Report every line below that holds the word "tables".

Segment Start: Task inputs

import Summits.ValiantsHypothesis.ValiantsHypothesis.Theorems.BarrierLeverReadOnceDeterminantsHitByVPMaxPlusStates
import Summits.ValiantsHypothesis.ValiantsHypothesis.Theorems.BarrierLeverTransversalResultantKernelNonsingularTropical
import Summits.ValiantsHypothesis.ValiantsHypothesis.Theses.BarrierLever

/-!
# Route BarrierLever — item `ReadOnceDeterminantsHitByVP` (stmt-ValiantsHypothesis-20152):
# MAX-PLUS ISOLATION — sums of box product states hit every determinantal layout with a certificate

Helper file (`--supports stmt-ValiantsHypothesis-20152`; cell valiant-natproofs, rung V4, 𝒟-side,
prover seat val-np-p3). Definition-free. Closes NO item.

**Setting (tree regime `d = n` over `ℂ`).** A determinantal layout `E : Layout n r` (entries: a
coefficient variable `c_m`, `m ∈ degLEMonomials n`, or a complex constant; no read-once hypothesis is
needed here) has distinguisher `E.detPoly = det E ∈ ℂ[c_m]` (`…TorusIsolation.Layout`). The tree's
TORUS ISOLATION (`…TorusIsolation.exists_torusScale_hits`, item 19449) hits `E` whenever ONE permutation
is isolated by the LINEAR weights `m ↦ Σ_i w_i m_i` of a torus orbit. This file replaces the torus by
a richer, still succinct, one-parameter family and the linear weights by MAX-PLUS weights.

**Witness.** A BOX PRODUCT STATE with box `d : Fin n → ℕ` (`Σ_i d_i ≤ n`) and tables
`φ_i : ℕ → ℕ` at the parameter `T ∈ ℂ` is `g_T = ∏_i Σ_{e ≤ d_i} T^{φ_i(e)} x_i^e`; its coefficients
are `coeff_m g_T = T^{Σ_i φ_i(m_i)}` for `m` in the box and `0` outside (`coeff_boxState`). The
witness is a SUM of `m` box product states (`coeff_sumBoxStates`); it has degree `≤ n` and size
`≤ m·(n(n+1)(n+2)+n+1)`, so it lies in `SmallCircuits ℂ n (c+4)` for `m ≤ n^c`, `n ≥ 8`
(`sumBoxStates_mem_smallCircuits`).

**Theorem (`det_ne_zero_of_unique_maxDegree`, Mathlib only).** A square matrix over `ℂ[X]` has
nonzero determinant as soon as ONE permutation `σ₀` meets only nonzero entries and every other
permutation either meets a zero entry or has a strictly smaller sum of entry degrees.

**Theorem (`layout_hit_of_maxPlusCertificate`).** Along the witness family the entry `c_m` of `E`
becomes `Σ_{k : m ∈ box_k} T^{score_k(m)}`, `score_k(m) = Σ_i φ_{k,i}(m_i)`, of degree
`deg(m) = max_{k : m ∈ box_k} score_k(m)` (a max-plus weight — NONLINEAR in `m`, one table per
variable and exponent value, maximised over experts). If a permutation `σ₀` meets only USABLE entries
(nonzero constants; variables lying in some box) and every other permutation meets an unusable entry
or has smaller total degree, then `eval (coeffVector f) E.detPoly ≠ 0` for some
`f ∈ SmallCircuits ℂ n (c+4)`. The arrow onto the route declaration:
`readOnceDeterminantsHitByVP_of_maxPlusCertificates` — certificates with `m ≤ n^c` experts for all
read-once layouts of size `≤ C(2n,n)^a`, eventually in `n`, for every `a` ⇒
`Theses.BarrierLever.ReadOnceDeterminantsHitByVP`.

RELATION TO THE TREE: torus isolation is the special case of linear tables on the simplex (there the
base point `(1 + Σ x_i)^n` has full support; here supports are boxes, several of them, and the
weights are arbitrary functions of each exponent); the partition-matrix rung
`…ProductStateSums.partitionMinor_hit_of_maxPlusCertificate` (item 19717) is the multilinear box
`d ≡ 1` on `h + h` variables with a pairing. Like every tropical certificate, this one is a
SUFFICIENT condition only.

WHAT THIS IS NOT: not a proof of item 20152 or of FSV18 §8's read-once question; nothing on crux
stmt-14610 or `VP` vs `VNP`.

References: [ForbesShpilkaVolk2018] §8; Klivans–Spielman 2001 / Mulmuley–Vazirani–Vazirani 1987
(isolation of one Leibniz term); [Burgisser2000] §2.1 (size measure).
-/

-- layout Summits/ValiantsHypothesis/ValiantsHypothesis forces the duplicated namespace component
set_option linter.dupNamespace false

namespace Summit.ValiantsHypothesis.ValiantsHypothesis.Theorems.BarrierLever.ReadOnceMaxPlus


-- layout Summits/ValiantsHypothesis/ValiantsHypothesis forces the duplicated namespace component
set_option linter.dupNamespace false

namespace Summit.ValiantsHypothesis.ValiantsHypothesis.Theorems.BarrierLever.ReadOnceMaxPlus

open Finset Literature.Barriers.ValiantsHypothesis Literature.Computability.AlgebraicComplexity
open Summit.ValiantsHypothesis.ValiantsHypothesis.Theorems.BarrierLever.TorusIsolation

noncomputable section

/-! ## 3. Max-plus certificates for determinantal layouts -/

section Headline

open MvPolynomial

variable {n r : ℕ}

/-- **Max-plus isolation for determinantal layouts.** Data: `m ≤ n^c` experts, expert `k` with a
box `d k : Fin n → ℕ`, `Σ_i d k i ≤ n`, and tables `φ k i : ℕ → ℕ`. An entry of the layout `E` is
USABLE if it is a nonzero constant or a variable `c_m` with `m` in some box; its DEGREE is `0` for a
constant and `max_{k : m ∈ box_k} Σ_i φ k i (m i)` for a variable (`ok`, `deg`, supplied by `rfl`).
If `σ₀` meets only usable entries and every other permutation meets an unusable entry or has a
smaller total degree, then some `f ∈ SmallCircuits ℂ n (c+4)` (`n ≥ 8`) has `det E (coeff f) ≠ 0`. -/
theorem layout_hit_of_maxPlusCertificate (c : ℕ) (hn : 8 ≤ n) (E : Layout n r)
    (m : ℕ) (hm : m ≤ n ^ c) (d : Fin m → Fin n → ℕ) (hd : ∀ k, ∑ i, d k i ≤ n)
    (φ : Fin m → Fin n → ℕ → ℕ)
    (ok : Fin r → Fin r → Prop)
    (hok : ok = fun i j => Sum.elim
      (fun mo : degLEMonomials n => ∃ k, ∀ t, (mo : Fin n →₀ ℕ) t ≤ d k t) (fun z => z ≠ 0) (E i j))
    (deg : Fin r → Fin r → ℕ)
    (hdeg : deg = fun i j => Sum.elim
      (fun mo : degLEMonomials n => (univ.filter (fun k => ∀ t, (mo : Fin n →₀ ℕ) t ≤ d k t)).sup
        (fun k => ∑ t, φ k t ((mo : Fin n →₀ ℕ) t))) (fun _ => 0) (E i j))
    (σ₀ : Equiv.Perm (Fin r)) (h0 : ∀ j, ok (σ₀ j) j)
    (huniq : ∀ σ : Equiv.Perm (Fin r), σ ≠ σ₀ →
      (∃ j, ¬ ok (σ j) j) ∨ ∑ j, deg (σ j) j < ∑ j, deg (σ₀ j) j) :
    ∃ f ∈ SmallCircuits ℂ n (c + 4), eval (coeffVector (degLEMonomials n) f) E.detPoly ≠ 0 := by
  classical
  have hok' : ∀ i j, ok i j ↔ Sum.elim
      (fun mo : degLEMonomials n => ∃ k, ∀ t, (mo : Fin n →₀ ℕ) t ≤ d k t) (fun z => z ≠ 0) (E i j) :=
    fun i j => Iff.of_eq (congrFun (congrFun hok i) j)
  have hdeg' : ∀ i j, deg i j = Sum.elim
      (fun mo : degLEMonomials n => (univ.filter (fun k => ∀ t, (mo : Fin n →₀ ℕ) t ≤ d k t)).sup
        (fun k => ∑ t, φ k t ((mo : Fin n →₀ ℕ) t))) (fun _ => 0) (E i j) :=
    fun i j => congrFun (congrFun hdeg i) j
  -- the one-parameter family of evaluated layouts, as a matrix over `ℂ[X]`
  set P : Matrix (Fin r) (Fin r) (Polynomial ℂ) := fun i j => Sum.elim
    (fun mo : degLEMonomials n =>
      ∑ k ∈ univ.filter (fun k => ∀ t, (mo : Fin n →₀ ℕ) t ≤ d k t),
        (Polynomial.X : Polynomial ℂ) ^ ∑ t, φ k t ((mo : Fin n →₀ ℕ) t))
    (fun z => Polynomial.C z) (E i j) with hP
  -- usable entries are nonzero, with the advertised degree; unusable ones vanish
  have hPne : ∀ i j, ok i j → P i j ≠ 0 := by
    intro i j hij0
    have hij := (hok' i j).mp hij0
    simp only [hP]
    rcases hE : E i j with mo | z
    · rw [hE] at hij
      simp only [Sum.elim_inl] at hij ⊢
      refine finsetSum_X_pow_ne_zero _ ?_ _
      obtain ⟨k, hk⟩ := hij
      exact ⟨k, by simpa using hk⟩
    · rw [hE] at hij
      simp only [Sum.elim_inr] at hij ⊢
      exact Polynomial.C_ne_zero.mpr hij
  have hPzero : ∀ i j, ¬ ok i j → P i j = 0 := by
    intro i j hij0
    have hij := mt (hok' i j).mpr hij0
    simp only [hP]
    rcases hE : E i j with mo | z
    · rw [hE] at hij
      simp only [Sum.elim_inl, not_exists] at hij ⊢
      refine Finset.sum_eq_zero fun k hk => ?_
      exact absurd (by simpa using hk) (hij k)
    · rw [hE] at hij
      simp only [Sum.elim_inr, not_not] at hij ⊢
      rw [hij, Polynomial.C_0]
  have hPdeg : ∀ i j, (P i j).natDegree = deg i j := by
    intro i j
    rw [hdeg']
    simp only [hP]
    rcases hE : E i j with mo | z
    · simp only [Sum.elim_inl]
      by_cases hS : (univ.filter (fun k => ∀ t, (mo : Fin n →₀ ℕ) t ≤ d k t)).Nonempty
      · exact natDegree_finsetSum_X_pow _ hS _
      · rw [Finset.not_nonempty_iff_eq_empty] at hS
        rw [hS]; simp
    · simp only [Sum.elim_inr, Polynomial.natDegree_C]
  -- the tropical lemma
  have hdet : P.det ≠ 0 := by
    refine det_ne_zero_of_unique_maxDegree P σ₀ (fun j => hPne _ _ (h0 j)) fun σ hσ => ?_
    rcases huniq σ hσ with ⟨j, hj⟩ | hlt
    · exact Or.inl ⟨j, hPzero _ _ hj⟩
    · right; simpa only [hPdeg] using hlt
  obtain ⟨T, hT⟩ := ResultantKernel.exists_eval_ne_zero_of_ne_zero hdet
  -- the witness
  refine ⟨∑ k, ∏ i, ∑ e ∈ range (d k i + 1), C (T ^ φ k i e) * X i ^ e,
    sumBoxStates_mem_smallCircuits T hn hm d hd φ, ?_⟩
  rw [Layout.eval_detPoly]
  have hmat : (E.map (Sum.elim (coeffVector (degLEMonomials n)
        (∑ k, ∏ i, ∑ e ∈ range (d k i + 1), C (T ^ φ k i e) * X i ^ e : MvPolynomial (Fin n) ℂ))
        (id : ℂ → ℂ))) = (Polynomial.evalRingHom T).mapMatrix P := by
    ext i j
    simp only [RingHom.mapMatrix_apply, Matrix.map_apply, hP]
    rcases hE : E i j with mo | z
    · simp only [Sum.elim_inl, coeffVector_apply, Polynomial.coe_evalRingHom,
        Polynomial.eval_finsetSum, Polynomial.eval_pow, Polynomial.eval_X]
      exact coeff_sumBoxStates T d φ mo
    · simp only [Sum.elim_inr, id, Polynomial.coe_evalRingHom, Polynomial.eval_C]
  rw [hmat, ← RingHom.map_det]
  exact hT


/-- **The arrow onto item 20152.** If for every level `a` there are `c, n₀` such that, for all
`n ≥ n₀`, every READ-ONCE layout of size `r ≤ C(2n,n)^a` with nonzero distinguisher carries a
max-plus certificate with `m ≤ n^c` box product states, then `ReadOnceDeterminantsHitByVP`
(stmt-ValiantsHypothesis-20152) holds (with `b = c + 4`). -/
theorem readOnceDeterminantsHitByVP_of_maxPlusCertificates
    (hcert : ∀ a : ℕ, ∃ c n₀ : ℕ, ∀ n : ℕ, n₀ ≤ n → ∀ (r : ℕ) (E : Layout n r),
      r ≤ (Nat.choose (2 * n) n) ^ a →
      (∀ p q : Fin r × Fin r, ∀ mo, E p.1 p.2 = Sum.inl mo → E q.1 q.2 = Sum.inl mo → p = q) →
      E.detPoly ≠ 0 →
      ∃ (m : ℕ) (d : Fin m → Fin n → ℕ) (φ : Fin m → Fin n → ℕ → ℕ) (σ₀ : Equiv.Perm (Fin r)),
        m ≤ n ^ c ∧ (∀ k, ∑ i, d k i ≤ n) ∧
        (∀ j, Sum.elim (fun mo : degLEMonomials n => ∃ k, ∀ t, (mo : Fin n →₀ ℕ) t ≤ d k t)
          (fun z => z ≠ 0) (E (σ₀ j) j)) ∧
        (∀ σ : Equiv.Perm (Fin r), σ ≠ σ₀ →
          (∃ j, ¬ Sum.elim (fun mo : degLEMonomials n => ∃ k, ∀ t, (mo : Fin n →₀ ℕ) t ≤ d k t)
            (fun z => z ≠ 0) (E (σ j) j)) ∨
          ∑ j, Sum.elim (fun mo : degLEMonomials n =>
              (univ.filter (fun k => ∀ t, (mo : Fin n →₀ ℕ) t ≤ d k t)).sup
                (fun k => ∑ t, φ k t ((mo : Fin n →₀ ℕ) t))) (fun _ => 0) (E (σ j) j) <
          ∑ j, Sum.elim (fun mo : degLEMonomials n =>
              (univ.filter (fun k => ∀ t, (mo : Fin n →₀ ℕ) t ≤ d k t)).sup
                (fun k => ∑ t, φ k t ((mo : Fin n →₀ ℕ) t))) (fun _ => 0) (E (σ₀ j) j))) :
    Summit.ValiantsHypothesis.ValiantsHypothesis.Theses.BarrierLever.ReadOnceDeterminantsHitByVP := by
  intro a
  obtain ⟨c, n₀, hc⟩ := hcert a
  refine ⟨c + 4, max n₀ 8, fun n hn D hD hD0 => ?_⟩
  obtain ⟨r, E, hr, hro, rfl⟩ := hD
  obtain ⟨m, d, φ, σ₀, hm, hd, h0, huniq⟩ :=
    hc n ((le_max_left _ _).trans hn) r E hr hro hD0
  exact layout_hit_of_maxPlusCertificate c ((le_max_right _ _).trans hn) E m hm d hd φ _ rfl _ rfl
    σ₀ h0 huniq

end Headline

end

end Summit.ValiantsHypothesis.ValiantsHypothesis.Theorems.BarrierLever.ReadOnceMaxPlus

/-! ## Clean names

The header block above was accidentally duplicated when this file landed (p425264), so the two theorems
live in the doubled namespace `…ReadOnceMaxPlus.Summit.….ReadOnceMaxPlus`. The `export` below makes them
available under the intended names `…BarrierLever.ReadOnceMaxPlus.layout_hit_of_maxPlusCertificate` and
`…BarrierLever.ReadOnceMaxPlus.readOnceDeterminantsHitByVP_of_maxPlusCertificates` (no new declarations). -/

export Summit.ValiantsHypothesis.ValiantsHypothesis.Theorems.BarrierLever.ReadOnceMaxPlus.Summit.ValiantsHypothesis.ValiantsHypothesis.Theorems.BarrierLever.ReadOnceMaxPlus
  (layout_hit_of_maxPlusCertificate readOnceDeterminantsHitByVP_of_maxPlusCertificates)

end Summit.ValiantsHypothesis.ValiantsHypothesis.Theorems.BarrierLever.ReadOnceMaxPlus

Segment End: Task inputs

Reply:
**Witness.** A BOX PRODUCT STATE with box `d : Fin n → ℕ` (`Σ_i d_i ≤ n`) and tables
RELATION TO THE TREE: torus isolation is the special case of linear tables on the simplex (there the
box `d k : Fin n → ℕ`, `Σ_i d k i ≤ n`, and tables `φ k i : ℕ → ℕ`. An entry of the layout `E` is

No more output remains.